Patient-Reported Adverse Events with Adjunctive Tirzepatide or Semaglutide Treatment in Adults with Type 1 Diabetes

Introduction

Many adults with type 1 diabetes (T1D) are not able to achieve glycemic goals despite advances in therapeutics and technologies. ¹ In addition, the majority of adults with T1D in the USA are either overweight (OW) or obese (OB), following a similar pattern to the USA general population. ² We previously have shown that the adjunctive, off-label use of tirzepatide and semaglutide improves glycemic outcomes, decreases body weight, insulin dose requirements, and improves many continuous glucose monitor (CGM) metrics in adults with T1D.^3–8 However, the adverse events (AEs) profile is not known in adults with T1D while using tirzepatide or semaglutide in the real world.
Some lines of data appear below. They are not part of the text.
/-!
# THE FINE-CELL TWO-LETTER FORMAT MEETS THE POLYMER-LOCAL GAS — SHIFT, SET ACTIVITY LETTER, INTEGRABILITY: the three inputs that (353)'s
# `gaussian_set_hypotheses` supplied from the one-rate regulated format are re-derived for the FINE-CELL TWO-LETTER format of SCOPING-d7:
#   (shift)  (S_fine) `‖g(ζ)‖ ≤ ε` when EVERY fine cell `c` of the big cell has `Σ_cζ² ≤ h²`, (L) `‖g(ζ)‖ ≤ M₀e^{½κ₀Σ_Pζ²}`; an external field with
#            `Σ_cψ² ≤ Ψ²` on the fine cells (`Ψ ≤ h`) and `Σ_Pψ² ≤ Ψ_P²` on the big cell ⟹ the pointwise bound consumed by (379),
#            `‖g(ω+ψ)‖ ≤ ε + 1{∃c: (h−Ψ)² < Σ_cω²}·M₀e^{½κ₀(1+τ⁻¹)Ψ_P²}·e^{½κ₀(1+τ)Σ_Pω²}`  — Minkowski per FINE cell, Young on the big cell at the
#            SMALL rate: NO `e^{κΨ²}` with a large rate, NO inherited-rate condition;
#   (letter) families of cell SETS with singleton members fine-lettered (pointwise bound) and larger members sup-small `ε^{#X}`:
#            `|M(𝒜)| ≤ ∏_{X∈𝒜}ε_fine^{#X}`, `ε_fine = ε + m·M·e^{−½κ₂r²}·A₁^v·A₂^{v₀}` ((379) on the singleton members, re-indexed by their cells);
#   (int)    products of such factors are integrable (crude one-rate domination at the small rate).
# With the tree's finite-range independence and (355)'s join-measurability these are exactly the hypotheses of (357)'s `exp_setLogZ_linear` ∕
# `norm_setLogZ_le_linear` — the small-field half of the fine-cell closure (row NE7b, node U5c; (376)∕(379)∕(351) BY NAME; [folklore])

Cell `pub-balaban`, sub-cell `t4`, spine estimate NE7b (`T4WeightBudget.RelWeightBound`; the cell's OWN estimate — NOT PRINTED in
[Bałaban 1983–89], NOT PROVED).  Crux-route work under `Spine/NE7b/` by the row OWNER (`t4-ne7b-p1` gen 135, file (380)) under FREEZE
(0)'s crux-prover clause, on this gen's SCOPING-d7 DECISION (1) (honest form); NOTHING of Bałaban's is named as a Lean object, valued or asserted;
no `T4Continuum/Support` leaf typed; no `def`, no notation; zero `sorry`.  Imports (BY NAME): the OWNER's (379) `…SupFineCellActivityBound`
(`norm_cellActivity_le_fineCell`), (376) `…SupTwoLetterShift` (`large_of_shift_large`; `sum_add_sq_le` through (292)),
(353) `…SupPolymerLocalExpansion` (for the road's objects; `act_measurable_prod` through (287), `le_of_sets` through (348)), (288)
`integrable_exp_half_sq_on`, (289) `one_le_regulatorCost`; Mathlib's `integral_complex_ofReal`, `Finset.prod_image`, `Finset.singleton_biUnion`,
`Finset.prod_filter_mul_prod_filter_not`.

WHAT IS PROVED ([folklore]; `Q_A(ζ) := Σ_{x∈A}ζ_x²`, `ε_fine` displayed):
* §1 **`fineCell_shift`** (the displayed pointwise bound of the shifted factor);
* §2 `integral_prod_norm_le_fineCell` ((379) for the product of NORMS), `singletonFamily_eq_image` ∕ `prod_singletonFamily_eq` (singleton members ↔
  their cells), `eps_fine_nonneg`, **`norm_setActivity_le_fineCell`** (the set activity letter `∏_{X∈𝒜}ε_fine^{#X}`);
* §3 `norm_prod_le_oneRate_crude` (pointwise domination `∏‖f_X‖ ≤ (ε+M)^{#𝒜₁}ε^{Σ_{𝒜₂}#X}e^{½κ₁Q_{cells 𝒜₁}}`), **`fineCell_integrable_prod`**;
  §4 toy.

HONEST (what this is NOT).  The small-field half's inputs; the closure statement (next factor normalised, its (L1⁺) by (377) verbatim and its
(S_fine⁺) on the per-fine-cell region, where the next fine family of a block is the union of the members' fine families — NESTING BY CONSTRUCTION)
is the successor file; the local letter `γ₂` on sparse unions and the decay of the STABILITY RATE along the scales (it must fall like the inverse
field op-norm, which only the extraction of the quadratic part into the Gaussian provides — (α4)) remain; scalar skeleton ((A3), NC-NE7b-α
UNRULED); nothing of Bałaban's asserted.  BY-NAME EFFECT ON THE WALL: NONE.  NE7b NOT PRINTED ∕ NOT PROVED; spine PROVED 0∕9; rung (B)+1 — the
programme's measures remain FINITE-torus statements; NOT the mass gap, NOT Clay.  HONEST DEPENDENCY: continuum YM on T⁴ ⇐ BetaPertH ∧ nine spine
estimates (0∕9 proved); BetaPertH ⇐ (D1) ∧ (D4) ∧ CAP+tail; G-an2-4 gates asym, D1 and NE2∕3∕4.
-/

set_option autoImplicit false

noncomputable section

namespace Summit.QuantumFields.BalabanUV.T4Continuum.NE7b.SupFineCellSetActivity

open MeasureTheory ProbabilityTheory Matrix Real Finset
open scoped BigOperators
open Literature.Probability.LatticeModels (cellActivity)
open SupFineCellActivityBound (norm_cellActivity_le_fineCell)
open SupTwoLetterShift (large_of_shift_large)
open SupRegulatedActivityShift (sum_add_sq_le)
open SupRegulatedActivityBound (one_le_regulatorCost)
open SupGaussianRegulator (integrable_exp_half_sq_on)
open SupPolymerLocalGas (le_of_sets)
open SupActivityPolymerGas (act_measurable_prod)

variable {ι : Type} [Fintype ι] [DecidableEq ι] {V : Type*} [DecidableEq V]

/-! ## §1. The shift: fine-cell small letter by Minkowski, stability by Young at the small rate -/

omit [Fintype ι] [DecidableEq ι] [DecidableEq V] in
/-- **THE FINE-CELL SHIFT.**  On a big cell `P` with a finite family `fineP` of fine cells: (S_fine) `‖g(ζ)‖ ≤ ε` whenever `Σ_cζ² ≤ h²` for every
`c ∈ fineP`; (L) `‖g(ζ)‖ ≤ M₀e^{½κ₀Σ_Pζ²}` for all `ζ`; `0 ≤ ε, M₀, κ₀`, `0 < τ`; an external field with `Σ_cψ² ≤ Ψ²` on every fine cell, `0 ≤ Ψ ≤ h`,
and `Σ_Pψ² ≤ Ψ_P²` ⟹ for EVERY `ω`:
`‖g(ω+ψ)‖ ≤ ε + 1{∃c∈fineP: (h−Ψ)² < Σ_cω²}·(M₀e^{½κ₀(1+τ⁻¹)Ψ_P²})·e^{½κ₀(1+τ)Σ_Pω²}`. [folklore] -/
theorem fineCell_shift (P : Finset ι) (fineP : Finset (Finset ι)) {g : EuclideanSpace ℝ ι → ℂ} {ε M₀ κ₀ τ h Ψ ΨP : ℝ} (hε : 0 ≤ ε)
    (hM₀ : 0 ≤ M₀) (hκ₀ : 0 ≤ κ₀) (hτ : 0 < τ)
    (hS : ∀ ζ : EuclideanSpace ℝ ι, (∀ c ∈ fineP, ∑ x ∈ c, ζ x ^ 2 ≤ h ^ 2) → ‖g ζ‖ ≤ ε)
    (hL : ∀ ζ : EuclideanSpace ℝ ι, ‖g ζ‖ ≤ M₀ * exp (κ₀ * (∑ x ∈ P, ζ x ^ 2) / 2))
    (ψ : EuclideanSpace ℝ ι) (hΨ0 : 0 ≤ Ψ) (hΨh : Ψ ≤ h) (hψ : ∀ c ∈ fineP, ∑ x ∈ c, ψ x ^ 2 ≤ Ψ ^ 2)
    (hψP : ∑ x ∈ P, ψ x ^ 2 ≤ ΨP ^ 2) (ω : EuclideanSpace ℝ ι) [Decidable (∃ c ∈ fineP, (h - Ψ) ^ 2 < ∑ x ∈ c, ω x ^ 2)] :
    ‖g (ω + ψ)‖ ≤ ε + (if ∃ c ∈ fineP, (h - Ψ) ^ 2 < ∑ x ∈ c, ω x ^ 2 then
      (M₀ * exp (κ₀ * (1 + τ⁻¹) * ΨP ^ 2 / 2)) * exp (κ₀ * (1 + τ) * (∑ x ∈ P, ω x ^ 2) / 2) else 0) := by
  by_cases hall : ∀ c ∈ fineP, ∑ x ∈ c, (ω + ψ) x ^ 2 ≤ h ^ 2
  · -- every fine cell small: letter (S_fine)
    have h1 := hS _ hall
    have h2 : 0 ≤ (if ∃ c ∈ fineP, (h - Ψ) ^ 2 < ∑ x ∈ c, ω x ^ 2 then
        (M₀ * exp (κ₀ * (1 + τ⁻¹) * ΨP ^ 2 / 2)) * exp (κ₀ * (1 + τ) * (∑ x ∈ P, ω x ^ 2) / 2) else 0) := by
      split_ifs <;> positivity
    linarith
  · -- some fine cell large after the shift ⟹ the fluctuation is large there (Minkowski); letter (L) + Young on the big cell at the small rate
    push Not at hall
    obtain ⟨c, hc, hlarge⟩ := hall
    have hω : (h - Ψ) ^ 2 < ∑ x ∈ c, ω x ^ 2 := large_of_shift_large c ω ψ hΨ0 hΨh (hψ c hc) hlarge
    have hex : ∃ c ∈ fineP, (h - Ψ) ^ 2 < ∑ x ∈ c, ω x ^ 2 := ⟨c, hc, hω⟩
    rw [if_pos hex]
    have hsum : ∑ x ∈ P, (ω + ψ) x ^ 2 = ∑ x ∈ P, (ω x + ψ x) ^ 2 :=
      sum_congr rfl fun x _ => by simp only [WithLp.ofLp_add, Pi.add_apply]
    have hy := sum_add_sq_le P (fun x => ω x) (fun x => ψ x) hτ
    have hb : κ₀ * (∑ x ∈ P, (ω + ψ) x ^ 2) / 2 ≤ κ₀ * (1 + τ⁻¹) * ΨP ^ 2 / 2 + κ₀ * (1 + τ) * (∑ x ∈ P, ω x ^ 2) / 2 := by
      rw [hsum]
      have h1 := mul_le_mul_of_nonneg_left hy hκ₀
      have h2 : 0 ≤ κ₀ * (1 + τ⁻¹) := by positivity
      have h3 := mul_le_mul_of_nonneg_left hψP h2
      nlinarith
    calc ‖g (ω + ψ)‖ ≤ M₀ * exp (κ₀ * (∑ x ∈ P, (ω + ψ) x ^ 2) / 2) := hL _
      _ ≤ M₀ * exp (κ₀ * (1 + τ⁻¹) * ΨP ^ 2 / 2 + κ₀ * (1 + τ) * (∑ x ∈ P, ω x ^ 2) / 2) :=
          mul_le_mul_of_nonneg_left (exp_le_exp.2 hb) hM₀
      _ = (M₀ * exp (κ₀ * (1 + τ⁻¹) * ΨP ^ 2 / 2)) * exp (κ₀ * (1 + τ) * (∑ x ∈ P, ω x ^ 2) / 2) := by rw [Real.exp_add]; ring
      _ ≤ ε + (M₀ * exp (κ₀ * (1 + τ⁻¹) * ΨP ^ 2 / 2)) * exp (κ₀ * (1 + τ) * (∑ x ∈ P, ω x ^ 2) / 2) := by linarith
We conducted a prospective study to investigate AEs in the real-world use of off-label tirzepatide or semaglutide in OW/OB adults with T1D.

Methods

At the Barbara Davis Center for Diabetes (BDC), using electronic medical records (EMRs), we determined the number of OW/OB adults with T1D who were prescribed tirzepatide or semaglutide in the last 8 years (since the Food and Drug Administration [FDA] approval of semaglutide for patients with type 2 diabetes [T2D] and tirzepatide FDA approval in July of 2022 for T2D). We sent a secure online link to all the subjects for a survey using REDCap. The survey link was sent twice to their emails, a week apart. Demographic and diabetes control data were obtained from the EMRs. Details of tirzepatide or semaglutide use, and associated AEs were obtained via a questionnaire. An AE was defined as any event that the patient attributed to tirzepatide or semaglutide treatment and that occurred at least once during the treatment period. Symptomatic hypoglycemia was defined as an event in which glucose levels were ≤ 70 mg/dL, measured by the CGM or blood glucose meter, accompanied by symptoms. This study was approved by the Colorado Multiple Institutional Review Board.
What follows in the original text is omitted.